As used herein, the term “if” may be construed to mean “when” or “upon” or “in response to determining” or “in accordance with a determination” or “in response to detecting,” that a stated condition precedent is true, depending on the context. Similarly, the phrase “if it is determined [that a stated condition precedent is true]” or “if [a stated condition precedent is true]” or “when [a stated condition precedent is true]” may be construed to mean “upon determining” or “in response to determining” or “in accordance with a determination” or “upon detecting” or “in response to detecting” that the stated condition precedent is true, depending on the context.

Although some of the various drawings illustrate a number of logical stages in a particular order, stages that are not order dependent may be reordered and other stages may be combined or broken out.
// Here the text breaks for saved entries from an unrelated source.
import Literature.MathematicalPhysics.QuantumFieldTheory.Balaban1983to89.B6Eq292MemberTorusV1L0
import Literature.MathematicalPhysics.QuantumFieldTheory.Balaban1983to89.B6Eq292MemberTorusV1L3
import Literature.MathematicalPhysics.QuantumFieldTheory.Balaban1983to89.B6Partition118KLevelTorusBindersL0
import Literature.MathematicalPhysics.QuantumFieldTheory.Balaban1983to89.B6ScalarChartV1L0
import Literature.MathematicalPhysics.QuantumFieldTheory.Balaban1983to89.B8Ineq192MultiLevelTorusL0
import Literature.MathematicalPhysics.QuantumFieldTheory.Balaban1983to89.B6CubeCoeffSizesV1
import Literature.MathematicalPhysics.QuantumFieldTheory.Balaban1983to89.B6CubeCoeffSizesV1L0
/-!
# `Balaban1983to89.B6CubeCoeffSizesV1L3` — RE-CENTRED-WINDOW TWIN (sub-row G-F3′-L0∕L3 of programme G-F3′-L0; UV3-NODE §26.3 (P2-L3); every odd `L ≥ 3`;
ruling of record `lit-balaban-r03/G-F3L0-PLAN.md` v1.5 §13 (B′), joints J9′–J11′, J14) of `B6CubeCoeffSizesV1L0`: the SAME declarations, names and
statements over p21's re-centred root `B6CubeWindowV1L3` (window corner `x0C = S_j·(qc − ℓ) = ctr − (2L−1)S_j/2` — the cube's central block is
the middle block of its `2L`-block member torus, print p.238 «□ in the middle of □̃³ = T_□»; reach sub-window corner `x1C = x0C + (L−2)S_j`;
`PlacedC`; `eC`, `ρ`, `R ≥ 2L²`, `C = 9`, `M_c = 8S/3` UNCHANGED; the binder `(4 ≤ ℓ)` DROPPED).  J14: ONLY the window-dependent declarations are
re-declared here; every window-free declaration of the L0 twin and every `D`-free object of the lineage is consumed BY NAME.  No existing module is
touched; no fact is minted; standard axioms.  Unit `lit-balaban-p33` (gen 90), 2026-08-27.  THE TWIN'S DOCUMENTATION FOLLOWS VERBATIM (its
«x₀ = ctr − L·S_j/2» / «L ≥ 5» sentences describe the twin; here the anchor is `(2L−1)S_j/2` and L ≥ 3).

statement-level skeleton of published theorems with citation tags; proofs where landed; nothing here is a claim about the Yang–Mills mass gap

# `Balaban1983to89.B6CubeCoeffSizesV1L0` — LEVEL-0 TWIN (programme G-F3′-L0, director-ym LINE №27 / UV3-NODE §24.5; plan `lit-balaban-r03/G-F3L0-PLAN.md`) of `B6CubeCoeffSizesV1`:
the same declarations, SAME NAMES AND STATEMENTS, for nested families WITH print's region `Λ₀ = T ∖ Ω₁` ADMITTED (structures
`B6MultiLevelBoxOperatorL0.Domains` / `B6MultiLevelTorusOperatorL0.TDomains`: levels `0, …, k`, the level-`0` block a single site, `Q′₀ = id`,
finite weight `a₀` — print p.225 (2.14) «Σ_{j=0}^k … (Q′₀λ)(x) = λ(x), x ∈ Λ₀», p.229 «taking a sequence (2.1) … smallest possible domains B^j(Λ_j),
and considering the operator Δ_a defined by (2.19), (2.20) for this sequence»).  Every `D`-free object is the lineage's, consumed BY NAME; no existing
module is touched; no fact is minted.  Unit `lit-balaban-p33` (p33 gen 89; S-E entry twins named to p33 by the B6 owner r03 gen 36, ruling 2026-08-27T18:45:57Z; port tooling by r03 gen 36); B6 fold owner r03; referee ref-4.  LEVEL-0 JOINT J2 ENTERS THE V1 LAYER IN THIS FILE (B6 owner r03 gen 36, PLAN v1.1 §9 (4): the fine-step size `B6Partition118KLevelTorusBindersL0.abs_hT_sub_le_near` carries `hMh : 2·(ℓ+1) ≤ Mh`): `abs_hch_shift_sub_le` / `abs_hch_unshift_sub_le` take `(hMhL : 2 * (ℓ + 1) ≤ Mh)` IN PLACE of the twin's `(hM8 : 8 ≤ Mh)` (whose only use there was `2 ≤ Mh`), and `abs_cfC_chart_le` / `abs_cfC_le` take the ADDITIONAL binder `(hMhL : 2 * (ℓ + 1) ≤ Mh)` immediately after `(hM8 : 8 ≤ Mh)`; every other statement is the twin's verbatim; downstream twins pass `hMhL` positionally.  THE TWIN'S DOCUMENTATION FOLLOWS
VERBATIM (its «levels 1 … k» / «Ω₁ = X» sentences describe the twin; here `j` runs from `0` and `Ω₁` may be a proper subset).

# `Balaban1983to89.B6CubeCoeffSizesV1` — T. Bałaban, *Propagators and renormalization transformations for lattice gauge theories. II*,
# Commun. Math. Phys. **96** (1984) 223–250 [Balaban1984PropagatorsII], p. 247 / (2.92) p. 239 line 1: THE SIZES AND SUPPORTS OF THE COEFFICIENTS
# `c_e = s(□)·(E_eh_□)`, `c₀ = s(□)·(Δh_□)` OF THE GENUINE MEMBER OF A CUBE ON THE GLOBAL TORUS — *"|∂h_□| ≤ O(1)(ML^jη)^{−1}, |Δh_□| ≤ O(1)M^{−1}(L^jη)^{−2}"*
# read through the window chart: the binders `hcf`, `hcfT`, `hc₀`, `hc₀T` of `…B6Ineq2134KFamKLevelTorusInL0.h2134_kFam_torus_in` for p38's `cfC`, `c0C`

statement-level skeleton of published theorems with citation tags; proofs where landed; nothing here is a claim about the Yang–Mills mass gap

PDF held: `paper:balaban1984-cmp96-propagators-rt-ii` (journal page = PDF page + 222): p. 239 [PDF 17] (2.92), p. 247 [PDF 25]; read from the tree
transcriptions (`…B6Ineq2134Diag`, `…B6Partition118KLevelFineSecond`, `…B6Eq292MemberTorusV1`).  PRINT p. 247: *"|∂h_□| ≤ O(1)(ML^jη)^{−1},
|Δh_□| ≤ O(1)M^{−1}(L^jη)^{−2}"*; the supports of these functions lie in □̃ — OUR PARAPHRASE of p. 239 (ζ_□ *"equal to 1 on a cube containing □ … equal to 0
outside a similar cube"*) and (2.36) p. 229, NOT a printed sentence (v1/v1.1 had this clause inside the quotation marks attributed to p. 247; v1.2 DOCFIX per
ref-4 D-g67-1; Lean content unchanged).

CITATION HEADER (lean-in-tree rule) — WHAT IS REPRODUCED.  Phase-2 file of the `lit-balaban` typed skeleton, seat **p38 gen 27**; owner r03 gen 21's division
(seat INBOX 2026-08-23T06:11Z/07:03Z: *"remaining per-cube inputs: p38's (a) coefficient sizes hcf/hc₀ (+hcfT/hc₀T)"*).  SKELETON rows **B6.Eq2.92** ×
**B6.Eq2.134** (cells only).  The coefficients of `…B6Eq292MemberTorusV1L3.hdec_cube` are `cfC e = τ_{−v}ε(s(□)•E_e(ρh^ch_□))`, `c0C = τ_{−v}ε(s(□)•Δ_□(ρh^ch_□))`
(`ε/ρ` = extension/restriction through the bijective bond window `cB`, `τ` = the chart translation, `s(□) = (c′/L^{j₀})²`, `E_e = L^{j₀}(S_{±λ} − 1)`,
`Δ_□ = Σ_λ∇_λ*∇_λ`).  THIS FILE (v1 = the geometric half): §1 torus neighbours (`|σ_{±e_μ}z − z|_T ≤ 1`) and **`blkOf_mem_QT_of_near_hT`** — the blocks ADJACENT to
`supp h^T_□` are blocks of `□⁺ = QT □` (`M_h ≥ 8`: block side `≤ L^{j+1} ≤ S/8`); §2 the chart-frame `h^ch_□ = h^T_□ ∘ σ_□ ∘ toBox` (`hch_eq_hT`), its
nearest-neighbour sizes **`abs_hch_shift_sub_le`/`abs_hch_unshift_sub_le`** (`C1F/(8S/5)`) and **`abs_hch_second_le`** (`C2F/(8S/5)²`) from
`…TorusBinders.abs_hT_sub_le_near/abs_hT_second_diff_le`, the reach membership **`blkOf_σch_mem_QT`** of the blocks at and next to the support, and
`blkV1_translate_vch`.  **v1.1 (p38 gen 28, APPEND-ONLY)**: §3 the window-side values of `ρh` ARE honest values of `h` one lattice step around a
window site for `h` supported on the bonds of margin `1` (`restrictB_apply'`, `restrictB_shift_apply'`, `restrictB_unshift_apply'` — the member torus
does not wrap next to `supp h`; p22's `B6GluedLegsWindow.restrictB_unshift_apply` pattern for every direction), whence the transplanted coefficients are
honest differences: `extend_smul_Dl_apply`/`extend_smul_Dla_apply` (`ε(κ•∇^{(*)}_μ(ρh))(b) = κL^j(h(b ± e_μ) − h(b))`), `extend_smul_lapTS_apply`; §4 THE
BINDERS OF `h2134_kFam_torus_in` FOR THE CUBE: **`cfC_supp`**/**`c0C_supp`** (`c_e(x) ≠ 0`, `c₀(x) ≠ 0 ⟹ blkV1 x ∈ ST □`) and **`abs_cfC_le`**
(`|c_e(x)| ≤ s₁c′²/(M·len(y(x))²)`, `s₁ := C1F·L³`), **`abs_c0C_le`** (`|c₀(x)| ≤ s₂c′²/(M·len(y(x))²)`, `s₂ := (d+1)·C2F·L`) — the shapes displayed as
hypotheses (iii) of r03's `B6Prop26KLevelAssemblyV1.prop26_2136_kLevel_assembly` (p358050); `s1C_nonneg`, `s2C_nonneg`.
THEOREMS ONLY; standard axioms.

HONEST SCOPE / DIVERGENCES. (i) Lattice units, `η = 1`.  (ii) `M_h = L^a ≥ 8`, `P′_μ ≥ 5`, `R ≥ 2L²`, placed cube, as in the cube files.  (iii) Bookkeeping
only: no estimate of [6] beyond (1.118)'s sizes is involved; the constants `s₁ = C1F·L³`, `s₂ = (d+1)·C2F·L` depend on `d, L` only (print: «O(1)»), and in
`s₂` the spare factor `(L·M_h)^{−1}` of print's `M^{−1}(L^jη)^{−2}` versus the binder's `M^{−1}len^{−2}` is given away.  Nothing on d = 4 or the continuum;
NOT summit progress.  Unit `lit-balaban-p38` (gen 27: v1; gen 28: v1.1), 2026-08-23.
-/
While some reordering or other groupings are specifically mentioned, others will be obvious to those of ordinary skill in the art and so do not present an exhaustive list of alternatives. Moreover, it should be recognized that the stages could be implemented in hardware, firmware, software or any combination thereof.

The foregoing description, for purpose of explanation, has been described with reference to specific embodiments. However, the illustrative discussions above are not intended to be exhaustive or to limit the invention to the precise forms disclosed. Many modifications and variations are possible in view of the above teachings. The embodiments were chosen and described in order to best explain the principles of the invention and its practical applications, to thereby enable others skilled in the art to best utilize the invention and various embodiments with various modifications as are suited to the particular use contemplated.

REFERENCES

• U.S. Pat. No. 4,970,697
• U.S. Pat. No. 4,694,435
• U.S. Pat. No. 5,113,377
• U.S. Pat. No. 5,257,241
• U.S. Pat. No. 6,256,589
• Duquet, B., and K. Marfurt, 1999, filtering coherent noise during prestack depth migration: Geophysics, 64, 1054-1066.
• Duquet, B., K. Marfurt, and J. Dellinger, 2000, Kirchhoff modeling, inversion for reflectivity, and subsurface illumination: Geophysics, 65, 1195-1209.
• Nemeth, T., B. Cornish, W. Kempner, R. Langan, 2000, 3-D VSP migration imaging with constraints in Lost Hills, Calif.: 70th Annual International Meeting, SEG, Expanded Abstracts, 1560-1563.
• Stolk, C., and W. Symes, 2004, Kinematic artifacts in prestack depth migration: Geophysics, 69, 562-575.
• Yu, J., and G. Schuster, 2004, Enhancing illumination coverage of VSP data by crosscorrelogram migration: 74^th Annual International Meeting, SEG, Expanded Abstracts, 2501-2504.

Claims

1. A system for performing seismic surveys, comprising:

a. devices for attaching fiber-optic (FO) cables/sensors to existing subsea infrastructure; and

b. devices for recording seismic data at the fiber-optic cables/sensors attached to the existing subsea infrastructure.

2. The system of claim 1 wherein the seismic data are passive seismic data.

3. The system of claim 1 wherein the seismic data are active seismic data generated from active seismic sources.

4. The system of claim 1 further comprising a computer system configured to process the recorded seismic data and generate seismic images and associated attributes.

5. The system of claim 1 wherein the attaching the FO cables/sensors is done by fastening the FO cables/sensors to anchor chains of existing subsea infrastructure.

6. The system of claim 1 wherein the attaching the FO cables/sensors is done by incorporating the FO cables/sensors into the existing subsea infrastructure.

7. The system of claim 1 further comprising an integrated dynamic monitoring system using a one way ranging technique and FO cables/sensors to determine the location of the FO cables/sensors.

8. A method for seismic imaging of a subsurface volume of interest, comprising:

a. recording seismic data using fiber-optic cables attached to existing subsea infrastructure;

b. processing the seismic data to create processed seismic data; and

c. generating digital seismic output volumes of the subsurface volume of interest from the processed seismic data.